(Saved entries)
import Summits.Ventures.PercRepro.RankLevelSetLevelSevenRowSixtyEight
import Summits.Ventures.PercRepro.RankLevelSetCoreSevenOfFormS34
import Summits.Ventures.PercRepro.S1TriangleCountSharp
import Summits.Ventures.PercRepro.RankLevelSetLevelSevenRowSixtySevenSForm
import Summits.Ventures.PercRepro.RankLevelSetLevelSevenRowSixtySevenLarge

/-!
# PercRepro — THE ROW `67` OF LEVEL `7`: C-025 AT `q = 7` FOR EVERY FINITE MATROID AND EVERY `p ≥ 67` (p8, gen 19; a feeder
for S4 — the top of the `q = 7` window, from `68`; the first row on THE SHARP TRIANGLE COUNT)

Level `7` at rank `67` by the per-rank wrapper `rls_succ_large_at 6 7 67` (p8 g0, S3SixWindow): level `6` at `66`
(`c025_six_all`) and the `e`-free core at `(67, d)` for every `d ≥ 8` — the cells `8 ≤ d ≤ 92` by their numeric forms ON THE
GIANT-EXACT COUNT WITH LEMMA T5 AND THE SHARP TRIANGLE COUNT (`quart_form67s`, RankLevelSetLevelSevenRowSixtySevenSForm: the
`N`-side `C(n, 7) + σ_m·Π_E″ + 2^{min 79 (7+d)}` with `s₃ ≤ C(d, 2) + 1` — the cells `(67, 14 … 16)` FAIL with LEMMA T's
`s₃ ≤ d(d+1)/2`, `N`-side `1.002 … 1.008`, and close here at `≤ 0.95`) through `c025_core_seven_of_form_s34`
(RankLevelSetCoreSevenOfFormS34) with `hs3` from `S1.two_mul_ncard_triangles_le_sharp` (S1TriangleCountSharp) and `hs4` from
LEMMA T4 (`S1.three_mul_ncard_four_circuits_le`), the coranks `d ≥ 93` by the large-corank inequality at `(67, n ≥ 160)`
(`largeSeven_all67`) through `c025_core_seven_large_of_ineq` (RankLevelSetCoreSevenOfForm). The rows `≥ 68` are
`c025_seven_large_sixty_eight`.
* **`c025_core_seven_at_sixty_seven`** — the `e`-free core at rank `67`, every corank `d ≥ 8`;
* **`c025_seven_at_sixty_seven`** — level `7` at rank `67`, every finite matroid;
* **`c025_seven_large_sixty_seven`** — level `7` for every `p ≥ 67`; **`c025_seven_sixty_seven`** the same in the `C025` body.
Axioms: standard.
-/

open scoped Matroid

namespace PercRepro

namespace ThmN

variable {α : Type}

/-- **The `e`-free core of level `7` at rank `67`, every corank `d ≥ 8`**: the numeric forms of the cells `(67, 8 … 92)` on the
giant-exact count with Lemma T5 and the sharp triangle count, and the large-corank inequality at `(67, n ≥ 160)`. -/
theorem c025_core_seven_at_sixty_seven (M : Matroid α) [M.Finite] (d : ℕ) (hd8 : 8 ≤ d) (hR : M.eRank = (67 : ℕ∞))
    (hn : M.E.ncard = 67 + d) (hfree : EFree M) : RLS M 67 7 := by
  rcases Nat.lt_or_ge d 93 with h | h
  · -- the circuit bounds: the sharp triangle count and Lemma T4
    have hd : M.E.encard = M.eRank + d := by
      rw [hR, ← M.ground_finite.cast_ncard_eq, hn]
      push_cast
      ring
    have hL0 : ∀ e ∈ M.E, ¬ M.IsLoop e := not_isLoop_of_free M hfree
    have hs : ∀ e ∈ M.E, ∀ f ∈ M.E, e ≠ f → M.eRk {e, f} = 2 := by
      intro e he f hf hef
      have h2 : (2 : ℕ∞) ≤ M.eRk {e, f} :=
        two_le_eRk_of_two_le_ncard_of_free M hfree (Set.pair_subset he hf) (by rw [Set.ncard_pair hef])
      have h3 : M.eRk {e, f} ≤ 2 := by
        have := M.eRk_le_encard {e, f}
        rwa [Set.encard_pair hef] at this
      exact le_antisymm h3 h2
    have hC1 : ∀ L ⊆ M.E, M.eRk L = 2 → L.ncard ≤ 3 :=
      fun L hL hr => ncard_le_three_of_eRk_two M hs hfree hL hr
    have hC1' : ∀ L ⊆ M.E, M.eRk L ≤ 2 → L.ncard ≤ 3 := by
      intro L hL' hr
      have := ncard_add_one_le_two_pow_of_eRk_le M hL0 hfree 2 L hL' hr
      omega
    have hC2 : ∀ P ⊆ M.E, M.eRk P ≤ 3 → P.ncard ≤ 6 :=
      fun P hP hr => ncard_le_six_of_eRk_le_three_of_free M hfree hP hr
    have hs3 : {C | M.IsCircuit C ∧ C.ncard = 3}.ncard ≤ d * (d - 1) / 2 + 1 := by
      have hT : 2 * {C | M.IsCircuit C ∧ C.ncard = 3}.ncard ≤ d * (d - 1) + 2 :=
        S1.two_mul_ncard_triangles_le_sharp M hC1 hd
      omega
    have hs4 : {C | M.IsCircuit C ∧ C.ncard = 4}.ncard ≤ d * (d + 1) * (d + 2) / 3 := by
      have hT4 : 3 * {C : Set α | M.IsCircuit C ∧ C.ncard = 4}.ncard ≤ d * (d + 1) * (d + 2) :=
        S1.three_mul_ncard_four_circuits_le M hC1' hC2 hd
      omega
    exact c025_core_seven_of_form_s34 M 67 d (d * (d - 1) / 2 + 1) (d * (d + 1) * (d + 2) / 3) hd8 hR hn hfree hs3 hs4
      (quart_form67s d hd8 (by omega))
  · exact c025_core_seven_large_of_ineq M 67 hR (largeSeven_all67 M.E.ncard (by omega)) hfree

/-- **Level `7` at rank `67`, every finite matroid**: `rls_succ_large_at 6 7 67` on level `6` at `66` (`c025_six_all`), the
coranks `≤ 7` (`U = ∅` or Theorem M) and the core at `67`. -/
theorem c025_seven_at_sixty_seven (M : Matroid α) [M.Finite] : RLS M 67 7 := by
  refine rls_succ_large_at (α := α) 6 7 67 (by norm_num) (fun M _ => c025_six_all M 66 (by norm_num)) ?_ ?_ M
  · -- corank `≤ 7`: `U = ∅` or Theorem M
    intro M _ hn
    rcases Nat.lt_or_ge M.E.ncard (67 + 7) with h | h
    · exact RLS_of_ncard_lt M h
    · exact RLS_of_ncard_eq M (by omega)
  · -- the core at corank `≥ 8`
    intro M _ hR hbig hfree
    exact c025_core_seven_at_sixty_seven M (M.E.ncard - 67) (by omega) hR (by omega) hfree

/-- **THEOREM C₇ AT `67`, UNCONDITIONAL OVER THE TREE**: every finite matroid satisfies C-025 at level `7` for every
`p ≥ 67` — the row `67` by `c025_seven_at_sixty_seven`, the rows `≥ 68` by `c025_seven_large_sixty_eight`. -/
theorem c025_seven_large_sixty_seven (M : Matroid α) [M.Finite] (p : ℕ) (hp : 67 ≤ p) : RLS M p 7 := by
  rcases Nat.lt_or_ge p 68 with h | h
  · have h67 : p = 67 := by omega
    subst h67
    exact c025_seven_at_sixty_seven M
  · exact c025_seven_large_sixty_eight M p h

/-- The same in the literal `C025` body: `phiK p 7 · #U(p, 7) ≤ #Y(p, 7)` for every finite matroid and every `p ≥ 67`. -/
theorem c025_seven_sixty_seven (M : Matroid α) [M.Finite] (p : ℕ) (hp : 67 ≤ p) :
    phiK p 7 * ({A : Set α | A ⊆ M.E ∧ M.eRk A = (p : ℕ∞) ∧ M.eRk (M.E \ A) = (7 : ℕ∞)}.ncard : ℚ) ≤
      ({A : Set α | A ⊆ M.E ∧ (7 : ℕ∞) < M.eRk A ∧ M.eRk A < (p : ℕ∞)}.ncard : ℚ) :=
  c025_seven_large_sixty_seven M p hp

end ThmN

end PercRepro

ASSIGNMENT: Looking at the data above, write out exactly the lines that start at the one containing "(hn : M.E.ncard" and end at the one containing "fun P hP hr"; include both and nothing beyond.

ANSWER TO THE PROBLEM:
    (hn : M.E.ncard = 67 + d) (hfree : EFree M) : RLS M 67 7 := by
  rcases Nat.lt_or_ge d 93 with h | h
  · -- the circuit bounds: the sharp triangle count and Lemma T4
    have hd : M.E.encard = M.eRank + d := by
      rw [hR, ← M.ground_finite.cast_ncard_eq, hn]
      push_cast
      ring
    have hL0 : ∀ e ∈ M.E, ¬ M.IsLoop e := not_isLoop_of_free M hfree
    have hs : ∀ e ∈ M.E, ∀ f ∈ M.E, e ≠ f → M.eRk {e, f} = 2 := by
      intro e he f hf hef
      have h2 : (2 : ℕ∞) ≤ M.eRk {e, f} :=
        two_le_eRk_of_two_le_ncard_of_free M hfree (Set.pair_subset he hf) (by rw [Set.ncard_pair hef])
      have h3 : M.eRk {e, f} ≤ 2 := by
        have := M.eRk_le_encard {e, f}
        rwa [Set.encard_pair hef] at this
      exact le_antisymm h3 h2
    have hC1 : ∀ L ⊆ M.E, M.eRk L = 2 → L.ncard ≤ 3 :=
      fun L hL hr => ncard_le_three_of_eRk_two M hs hfree hL hr
    have hC1' : ∀ L ⊆ M.E, M.eRk L ≤ 2 → L.ncard ≤ 3 := by
      intro L hL' hr
      have := ncard_add_one_le_two_pow_of_eRk_le M hL0 hfree 2 L hL' hr
      omega
    have hC2 : ∀ P ⊆ M.E, M.eRk P ≤ 3 → P.ncard ≤ 6 :=
      fun P hP hr => ncard_le_six_of_eRk_le_three_of_free M hfree hP hr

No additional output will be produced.